Asymptomatic increases in creatine phosphokinase (CPK) levels have also been reported, primarily associated with physical exertion during dolutegravir use.

Hepatitis B or C virus co-infection

Phase III studies included patients with hepatitis B and/or C receiving dolutegravir, provided baseline liver function tests did not exceed the upper limit of normal by more than 5 times. Overall, the safety profile in patients co-infected with hepatitis B and/or C virus was similar to that observed in patients without hepatitis B or C co-infection, although AST and ALT levels were higher in the subgroup with hepatitis B and/or C co-infection across all treatment groups.

Children

Clinical trial data on the use of Dolutegravir in children are lacking. Individual components of the medicinal product have been studied in adolescents aged 12 to 17 years.

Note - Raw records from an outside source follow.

import Summits.BirchSwinnertonDyer.BirchSwinnertonDyer.Theorems.GenusKolyvaginAtTwoMinimalTwinBSDTwoUniformByName
import Summits.BirchSwinnertonDyer.BirchSwinnertonDyer.Theorems.GenusKolyvaginAtTwoLeafCensusWallResidual
import HarnessLib

/-!
# Route `GenusKolyvaginAtTwo`: THE DECLARED RESIDUAL IS GROSS'S CONJECTURE AT 2 — given WALL row 1 + PRINT + Friedberg–Hoffstein,
# `OffHabitatResidualAtTwo` (stmt-BirchSwinnertonDyer-22139) ⟺ IDX (the 2-primary Gross–Zagier index relation for non-CM rank-one curves)

Seat `bsd-line-gk2-p2` g27 (PROVER seat 2/3, cell `bsd-f1-sign2`, LINE 23 holder on U₂ stmt-22985), `--supports stmt-BirchSwinnertonDyer-22985` (helper;
closes nothing).  ONE THEOREM + one corollary; standard axioms.  **BSD is NOT proved by this file; the residual, the leaf and IDX are NOT proved; nothing
is closed.**  A CENSUS statement composing LEAD gk2-p1 g27's `Census.nonCMAtTwo_iff_wallRows_and_offHabitatResidual` (p783309: leaf ⟺ WALL row 1 ∧
residual) with this seat's `Uniform.nonCMAtTwo_iff_idx_of_wallItems` (p788934: given WALL row 1 + PRINT + FH, leaf ⟺ IDX): modulo the four WALL row 1
items of route ByReductionTypeAtTwo (stmt-19095–19098), this route's PRINT items, BCDT and Friedberg–Hoffstein, the route's declared residual
`OffHabitatResidualAtTwo` is EQUIVALENT to the single ∀-statement IDX `#Ш(W_K)[2^∞] · 4^{ord₂ c + ord₂ C(W)} = 4^{ord₂ [W(K):ℤP_K]}` (non-CM `W`, `r_an = 1`,
`K` a Friedberg–Hoffstein field, `P_K` the Heegner point) — Gross's conjecture (GZ V (2.2) ⊗ BSD) at `p = 2`.

References: [GrossZagier1986] V.§2 (2.2); [FriedbergHoffstein1995] main theorem; [Milne1972ArithmeticAV] §1 Thm. 1; [Miller2011LMS] Def. 1.1.
-/

set_option linter.dupNamespace false -- `Summit.<P>.<Sub>` repeats `BirchSwinnertonDyer` (D-0017)

noncomputable section

open scoped Classical NumberField

open WeierstrassCurve NumberField Literature.NumberTheory.EllipticCurves Literature.NumberTheory.EllipticCurves.ModularForms
open Summit.BirchSwinnertonDyer.BirchSwinnertonDyer.Theses.GenusKolyvaginAtTwo
  (OffHabitatResidualAtTwo GrossZagierAllLevels MultPublishedInputsAtTwo EntireLFunctionRat MilneAnyModel)
open Summit.BirchSwinnertonDyer.BirchSwinnertonDyer.Theses.ByReductionTypeAtTwo
  (GoodOrdinaryRankZeroAtTwo MultiplicativeRankZeroAtTwo SupersingularRankZeroAtTwo AdditiveRankZeroAtTwo)
open Summit.BirchSwinnertonDyer.BirchSwinnertonDyer.Rank1Residual (NonCMAtTwo)
open Summit.BirchSwinnertonDyer.BirchSwinnertonDyer.Theorems.GenusExact.Census
  (nonCMAtTwo_iff_wallRows_and_offHabitatResidual nonCMAtTwo_of_wallRows_of_offHabitatResidual)
open Summit.BirchSwinnertonDyer.BirchSwinnertonDyer.Theorems.GenusExact.TwinSwap.Uniform (nonCMAtTwo_iff_idx_of_wallItems)

namespace Summit.BirchSwinnertonDyer.BirchSwinnertonDyer.Theorems.GenusExact.TwinSwap.ResidualCensus

/-- ★ **THE DECLARED RESIDUAL IS GROSS'S CONJECTURE AT 2.**  Given the four WALL row 1 items (ByReductionTypeAtTwo stmt-19095–19098), the PRINT items
`GrossZagierAllLevels` / `MultPublishedInputsAtTwo` / `EntireLFunctionRat` / `MilneAnyModel`, BCDT `nonempty_modularParametrizationData` and Friedberg–Hoffstein
`friedbergHoffstein_exists_heegnerField_split_twist_ne_zero`: the route's declared residual `OffHabitatResidualAtTwo` (stmt-BirchSwinnertonDyer-22139) ↔ IDX
(the `2`-primary Gross–Zagier index relation for every non-CM globally minimal `W` with `r_an = 1` at every imaginary quadratic `K` with `d_K < −4`, Heegner,
`2` split, `L(W^{(d_K)},1) ≠ 0`, every datum and Heegner point).  `→`: residual + WALL ⟹ leaf (LEAD p783309) ⟹ IDX (p788934, lossless); `←`: IDX + WALL ⟹
leaf (p788934) ⟹ residual (p783309).  CONDITIONAL; census only; nothing about BSD is proved; closes nothing.
[cite: GrossZagier1986, V.§2 (2.2)] [cite: FriedbergHoffstein1995, main theorem] [cite: Miller2011LMS, Def. 1.1] -/
theorem offHabitatResidualAtTwo_iff_idx_of_wallItems (hOrd : GoodOrdinaryRankZeroAtTwo) (hMult : MultiplicativeRankZeroAtTwo)
    (hSS : SupersingularRankZeroAtTwo) (hAdd : AdditiveRankZeroAtTwo)
    (hGZ : GrossZagierAllLevels) (hGZK : MultPublishedInputsAtTwo) (hL : EntireLFunctionRat) (hMi : MilneAnyModel)
    (hMP : nonempty_modularParametrizationData) (hFH : friedbergHoffstein_exists_heegnerField_split_twist_ne_zero) :
    OffHabitatResidualAtTwo ↔
      ∀ (W : WeierstrassCurve ℚ) [W.IsElliptic] [W.IsGloballyMinimal] [NeZero (W.conductorNorm ℤ)],
        ¬ W.HasCM → W.analyticRank = 1 →
        ∀ (K : Type) [Field K] [NumberField K], IsImaginaryQuadratic K → NumberField.discr K < -4 →
          SatisfiesHeegnerHypothesis (W.conductorNorm ℤ) K → SatisfiesHeegnerHypothesis 2 K →
          (W.quadraticTwist (NumberField.discr K : ℚ)).entireLFunction 1 ≠ 0 →
          ∀ (Dt : ModularParametrizationData W (W.conductorNorm ℤ)) (H : HeegnerDatum (W.conductorNorm ℤ) (NumberField.discr K))
            (ι : K →+* ℂ) (P : (W.baseChange K).toAffine.Point),
            WeierstrassCurve.Affine.Point.map ι.toRatAlgHom P = heegnerPointComplex Dt H →
            Nat.card (AddCommGroup.primaryComponent (W.baseChange K).sha 2) *
                2 ^ (2 * (padicValInt 2 Dt.c + padicValNat 2 W.tamagawaProduct)) =
              2 ^ (2 * padicValNat 2 (AddSubgroup.zmultiples P).index) :=
  ⟨fun hR ↦ (nonCMAtTwo_iff_idx_of_wallItems hOrd hMult hSS hAdd hGZ hGZK hL hMi hMP hFH).mp
      (nonCMAtTwo_of_wallRows_of_offHabitatResidual hOrd hMult hSS hAdd hR),
    fun hI ↦ (nonCMAtTwo_iff_wallRows_and_offHabitatResidual.mp
      ((nonCMAtTwo_iff_idx_of_wallItems hOrd hMult hSS hAdd hGZ hGZK hL hMi hMP hFH).mpr hI)).2⟩

/-- **Corollary (the three-way census in one statement).**  Given WALL row 1 + PRINT + FH, the following are equivalent: (a) the leaf `NonCMAtTwo`;
(b) the route's declared residual `OffHabitatResidualAtTwo`; (c) IDX.  CONDITIONAL; census only; nothing proved about BSD. [folklore] -/
theorem nonCMAtTwo_iff_offHabitatResidual_and_offHabitatResidual_iff_idx_of_wallItems (hOrd : GoodOrdinaryRankZeroAtTwo)
    (hMult : MultiplicativeRankZeroAtTwo) (hSS : SupersingularRankZeroAtTwo) (hAdd : AdditiveRankZeroAtTwo)
    (hGZ : GrossZagierAllLevels) (hGZK : MultPublishedInputsAtTwo) (hL : EntireLFunctionRat) (hMi : MilneAnyModel)
    (hMP : nonempty_modularParametrizationData) (hFH : friedbergHoffstein_exists_heegnerField_split_twist_ne_zero) :
    (NonCMAtTwo ↔ OffHabitatResidualAtTwo) ∧
    (OffHabitatResidualAtTwo ↔
      ∀ (W : WeierstrassCurve ℚ) [W.IsElliptic] [W.IsGloballyMinimal] [NeZero (W.conductorNorm ℤ)],
        ¬ W.HasCM → W.analyticRank = 1 →
        ∀ (K : Type) [Field K] [NumberField K], IsImaginaryQuadratic K → NumberField.discr K < -4 →
          SatisfiesHeegnerHypothesis (W.conductorNorm ℤ) K → SatisfiesHeegnerHypothesis 2 K →
          (W.quadraticTwist (NumberField.discr K : ℚ)).entireLFunction 1 ≠ 0 →
          ∀ (Dt : ModularParametrizationData W (W.conductorNorm ℤ)) (H : HeegnerDatum (W.conductorNorm ℤ) (NumberField.discr K))
            (ι : K →+* ℂ) (P : (W.baseChange K).toAffine.Point),
            WeierstrassCurve.Affine.Point.map ι.toRatAlgHom P = heegnerPointComplex Dt H →
            Nat.card (AddCommGroup.primaryComponent (W.baseChange K).sha 2) *
                2 ^ (2 * (padicValInt 2 Dt.c + padicValNat 2 W.tamagawaProduct)) =
              2 ^ (2 * padicValNat 2 (AddSubgroup.zmultiples P).index)) :=
  ⟨⟨fun h ↦ (nonCMAtTwo_iff_wallRows_and_offHabitatResidual.mp h).2,
      fun hR ↦ nonCMAtTwo_of_wallRows_of_offHabitatResidual hOrd hMult hSS hAdd hR⟩,
    offHabitatResidualAtTwo_iff_idx_of_wallItems hOrd hMult hSS hAdd hGZ hGZK hL hMi hMP hFH⟩

end Summit.BirchSwinnertonDyer.BirchSwinnertonDyer.Theorems.GenusExact.TwinSwap.ResidualCensus

end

Due to the limited amount of available data on the use of dolutegravir alone in combination with other antiretroviral agents for the treatment of pediatric patients aged 12 to 17 years, no additional types of adverse reactions have been identified beyond those observed in adult patients.

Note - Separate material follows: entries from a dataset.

import Summits.QuantumFields.YangMills.Theorems.ColdStartUniversalityLatticeLangevinBatchMeans
import HarnessLib

/-!
# Route `ColdStartUniversality` (fixed-cut-off SZZ dynamics): consistency of the batch-means estimator along EVERY strong solution

Helper file (seat `ym-line-csu-p1`, g34; `--supports stmt-QuantumFields-24809`).  The L²-consistency bound of the companion file
(`integral_sq_batchMeans_sub_le_of_prog`, progressively measurable solutions) transferred to EVERY strong solution of the SU(2) SZZ dynamics from a
deterministic start on ANY probability space by pathwise uniqueness against the regular flow:
* ★★★ `integral_sq_batchMeans_sub_le` — `E[((Jb)⁻¹ Σ_(j<J) (∫_(jb,(j+1)b] Ĝ(U_r)dr)² − σ²)²] ≤ (8b|σ²| + 8K + 2σ⁴)/J + K(2|σ²| + K/b)/b`.
THEOREMS ONLY, no definition, no sorry; [folklore].  HONEST FRAMING: fixed cut-off; `K` depends on `L, β'`; `UniformColdStartMixing` (24809) is NOT
restated; no crux, rung or summit statement is proved; the Yang–Mills mass gap is NOT proved.
-/

set_option autoImplicit false

noncomputable section

namespace Summit.QuantumFields.YangMills.Theorems.ColdStartUniversality

open MeasureTheory ProbabilityTheory Filter Topology Set
open scoped NNReal ENNReal BigOperators
open Literature Literature.Probability.Process Literature.MathematicalPhysics.QuantumFieldTheory
open Literature.MathematicalPhysics.QuantumLattice (fundamentalRep fundamentalLatticeRep continuous_fundamentalRep)

variable {L : ℕ} [NeZero L]

/-- ★★★ **L²-consistency of the batch-means estimator along EVERY strong solution** (every coupling; `K` depends on `L, β'`): as
`integral_sq_batchMeans_sub_le_of_prog`, without the progressive-measurability hypothesis. [folklore] -/
theorem integral_sq_batchMeans_sub_le (L : ℕ) [NeZero L] (β' : ℝ) :
    ∃ K : ℝ, 0 ≤ K ∧
      ∀ (κ : ℝ≥0 → Kernel (GaugeConfig 3 L (Matrix.specialUnitaryGroup (Fin 2) ℂ))
          (GaugeConfig 3 L (Matrix.specialUnitaryGroup (Fin 2) ℂ))) [∀ t, IsMarkovKernel (κ t)],
        (∀ (t : ℝ≥0) (x : GaugeConfig 3 L (Matrix.specialUnitaryGroup (Fin 2) ℂ))
          (Ω : Type) [MeasurableSpace Ω] (P : Measure Ω) [IsProbabilityMeasure P]
          (W : ℝ≥0 → Ω → (Edge 3 L × NoiseIdx 2 → ℝ)) (hW : IsFlatBrownian W P)
          (U : ℝ≥0 → Ω → GaugeConfig 3 L (Matrix.specialUnitaryGroup (Fin 2) ℂ)),
          (∀ ω, U 0 ω = x) →
          (latticeLangevinDynamics (fundamentalLatticeRep 2) β').IsSolution (fundamentalRep (Fin 2))
            hW.natFiltration P W U →
          κ t x = P.map (U t)) →
        ∀ (x : GaugeConfig 3 L (Matrix.specialUnitaryGroup (Fin 2) ℂ))
          (Ω : Type) [MeasurableSpace Ω] (P : Measure Ω) [IsProbabilityMeasure P]
          (W : ℝ≥0 → Ω → (Edge 3 L × NoiseIdx 2 → ℝ)) (hW : IsFlatBrownian W P)
          (U : ℝ≥0 → Ω → GaugeConfig 3 L (Matrix.specialUnitaryGroup (Fin 2) ℂ)),
          (∀ ω, U 0 ω = x) →
          (latticeLangevinDynamics (fundamentalLatticeRep 2) β').IsSolution (fundamentalRep (Fin 2)) hW.natFiltration P W U →
        ∀ (G : GaugeConfig 3 L (Matrix.specialUnitaryGroup (Fin 2) ℂ) → ℝ), Continuous G → (∀ z, |G z| ≤ 1) →
        ∀ (b : ℝ), 0 < b → ∀ (J : ℕ), 1 ≤ J →
          ∫ ω, (((J : ℝ) * b)⁻¹ * (∑ j ∈ Finset.range J,
              (∫ r in Ioc ((j : ℝ) * b) (((j : ℝ) + 1) * b), (G (U r.toNNReal ω) - ∫ z, G z ∂(wilsonMeasure (d := 3) (L := L) (fundamentalRep (Fin 2)) β'))) ^ 2) -
              2 * ∫ t in Ioi (0 : ℝ), (∫ y, (G y - ∫ z, G z ∂(wilsonMeasure (d := 3) (L := L) (fundamentalRep (Fin 2)) β')) *
                (∫ z, (G z - ∫ z', G z' ∂(wilsonMeasure (d := 3) (L := L) (fundamentalRep (Fin 2)) β')) ∂(κ t.toNNReal y))
                ∂(wilsonMeasure (d := 3) (L := L) (fundamentalRep (Fin 2)) β'))) ^ 2 ∂P ≤
            (8 * b * |2 * ∫ t in Ioi (0 : ℝ), (∫ y, (G y - ∫ z, G z ∂(wilsonMeasure (d := 3) (L := L) (fundamentalRep (Fin 2)) β')) *
                (∫ z, (G z - ∫ z', G z' ∂(wilsonMeasure (d := 3) (L := L) (fundamentalRep (Fin 2)) β')) ∂(κ t.toNNReal y))
                ∂(wilsonMeasure (d := 3) (L := L) (fundamentalRep (Fin 2)) β'))| + 8 * K +
              2 * (2 * ∫ t in Ioi (0 : ℝ), (∫ y, (G y - ∫ z, G z ∂(wilsonMeasure (d := 3) (L := L) (fundamentalRep (Fin 2)) β')) *
                (∫ z, (G z - ∫ z', G z' ∂(wilsonMeasure (d := 3) (L := L) (fundamentalRep (Fin 2)) β')) ∂(κ t.toNNReal y))
                ∂(wilsonMeasure (d := 3) (L := L) (fundamentalRep (Fin 2)) β'))) ^ 2) / J +
            K * (2 * |2 * ∫ t in Ioi (0 : ℝ), (∫ y, (G y - ∫ z, G z ∂(wilsonMeasure (d := 3) (L := L) (fundamentalRep (Fin 2)) β')) *
                (∫ z, (G z - ∫ z', G z' ∂(wilsonMeasure (d := 3) (L := L) (fundamentalRep (Fin 2)) β')) ∂(κ t.toNNReal y))
                ∂(wilsonMeasure (d := 3) (L := L) (fundamentalRep (Fin 2)) β'))| + K / b) / b := by
  classical
  obtain ⟨K, hK, h⟩ := integral_sq_batchMeans_sub_le_of_prog L β'
  refine ⟨K, hK, fun κ _ hreal x Ω _ P _ W hW U hU0 hU G hG hG1 b hb J hJ => ?_⟩
  obtain ⟨V, -, hV, hVprog, -, -, -⟩ := exists_regularFlow L β' hW
  have hprog : ∀ i : ℝ≥0, Measurable[@Prod.instMeasurableSpace (Set.Iic i) Ω inferInstance (hW.natFiltration i)]
      (fun q : Set.Iic i × Ω => V x q.1 q.2) := fun i =>
    (hVprog i).comp (measurable_fst.prodMk (measurable_const.prodMk measurable_snd))
  have hmain := h κ hreal x Ω P W hW (V x) (hV x).1 (hV x).2 hprog G hG hG1 b hb J hJ
  have hae := latticeLangevin_pathwise_unique hW β' x hU0 (hV x).1 hU (hV x).2
  refine le_of_eq_of_le (integral_congr_ae ?_) hmain
  filter_upwards [hae] with ω hω
  have hfun : (fun r : ℝ => G (U r.toNNReal ω) - ∫ z, G z ∂(wilsonMeasure (d := 3) (L := L) (fundamentalRep (Fin 2)) β')) =
      fun r : ℝ => G (V x r.toNNReal ω) - ∫ z, G z ∂(wilsonMeasure (d := 3) (L := L) (fundamentalRep (Fin 2)) β') := funext fun r => by rw [hω]
  simp only [hfun]

end Summit.QuantumFields.YangMills.Theorems.ColdStartUniversality

end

Abacavir and lamivudine as individual monotherapy agents have been studied separately and in nucleoside combinations, in combination with antiretroviral therapy for the treatment of two groups of HIV-infected children who were either antiretroviral treatment-naïve or antiretroviral treatment-experienced (data on use of abacavir and lamivudine in infants under 3 months of age are limited). No additional types of adverse reactions have been reported beyond those observed in adult patients.

Reporting of adverse reactions

Reporting of adverse reactions after marketing authorization of the medicinal product is of great importance. It allows continuous monitoring of the benefit-risk balance of the medicinal product. Healthcare professionals and pharmacists, as well as patients or their legal representatives, should report all suspected adverse reactions and lack of efficacy via the automated pharmacovigilance information system at the following link: https://aisf.dec.gov.ua.

Shelf life. 2 years.

Storage conditions.

Store in the original packaging at a temperature not exceeding 25 °C, in a place inaccessible to children.

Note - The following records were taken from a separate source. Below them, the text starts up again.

/-- **The differentiated column is majorised at every site** once the dictionary holds on `Ω`: for `b₀ ⊂ Ω` and all `z`,
`Σ_i‖(D^ε_BG_k(Ω,X)e_{(z,i)})(b₀)‖ ≤ 𝔪_k(c_{K1},1;δ₁)(b₀₋,z)`. [cite: Balaban1983Higgs3, (2.6) p.424, (2.10) p.426] [cite: Balaban1982Higgs1, (2.20) p.610] -/
theorem dcol_le_maj_all (B : HiggsLattice.VecField P 0) {cK1 δ₁ : ℝ} (hcK1 : 0 ≤ cK1)
    (hdcol : ∀ b : HiggsLattice.PBond P 0, Inside Ω b → ∀ z ∈ Ω,
      ∑ i : Ix N, ‖covDeriv C B (propagatorK C Ω X msq a k (cb P N 0 (z, i))) b‖ ≤ maj P k cK1 1 δ₁ b.src z)
    {b₀ : HiggsLattice.PBond P 0} (hb₀ : Inside Ω b₀) (z : HiggsLattice.Site P 0) :
    ∑ i : Ix N, ‖covDeriv C B (propagatorK C Ω X msq a k (cb P N 0 (z, i))) b₀‖ ≤ maj P k cK1 1 δ₁ b₀.src z := by
  by_cases hz : z ∈ Ω
  · exact hdcol b₀ hb₀ z hz
  · rw [Finset.sum_eq_zero (fun i _ => by
      rw [covDeriv_propagatorK_cb_eq_zero_of_not_mem C Ω X a hmsq hak hΩ B hz hb₀ i, norm_zero])]
    exact maj_nonneg hcK1 _ z

end Functionals

end Literature.MathematicalPhysics.QuantumFieldTheory.Balaban1983to89.B3Op116CollarRowReduce

end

Packaging. 30 tablets in a container; 1 container with a "Warning Card" in a cardboard box.

Prescription status. Prescription only.

Manufacturer. HETERO LABS LIMITED.

Manufacturer's address and location of its business operations.

Unit-V, Block V and V-A, TSIIC - Formulation SEZ, S. Nos 439, 440, 441 & 458, Polepally Village, Jadcherla Mandal, Telangana State, 509301, India.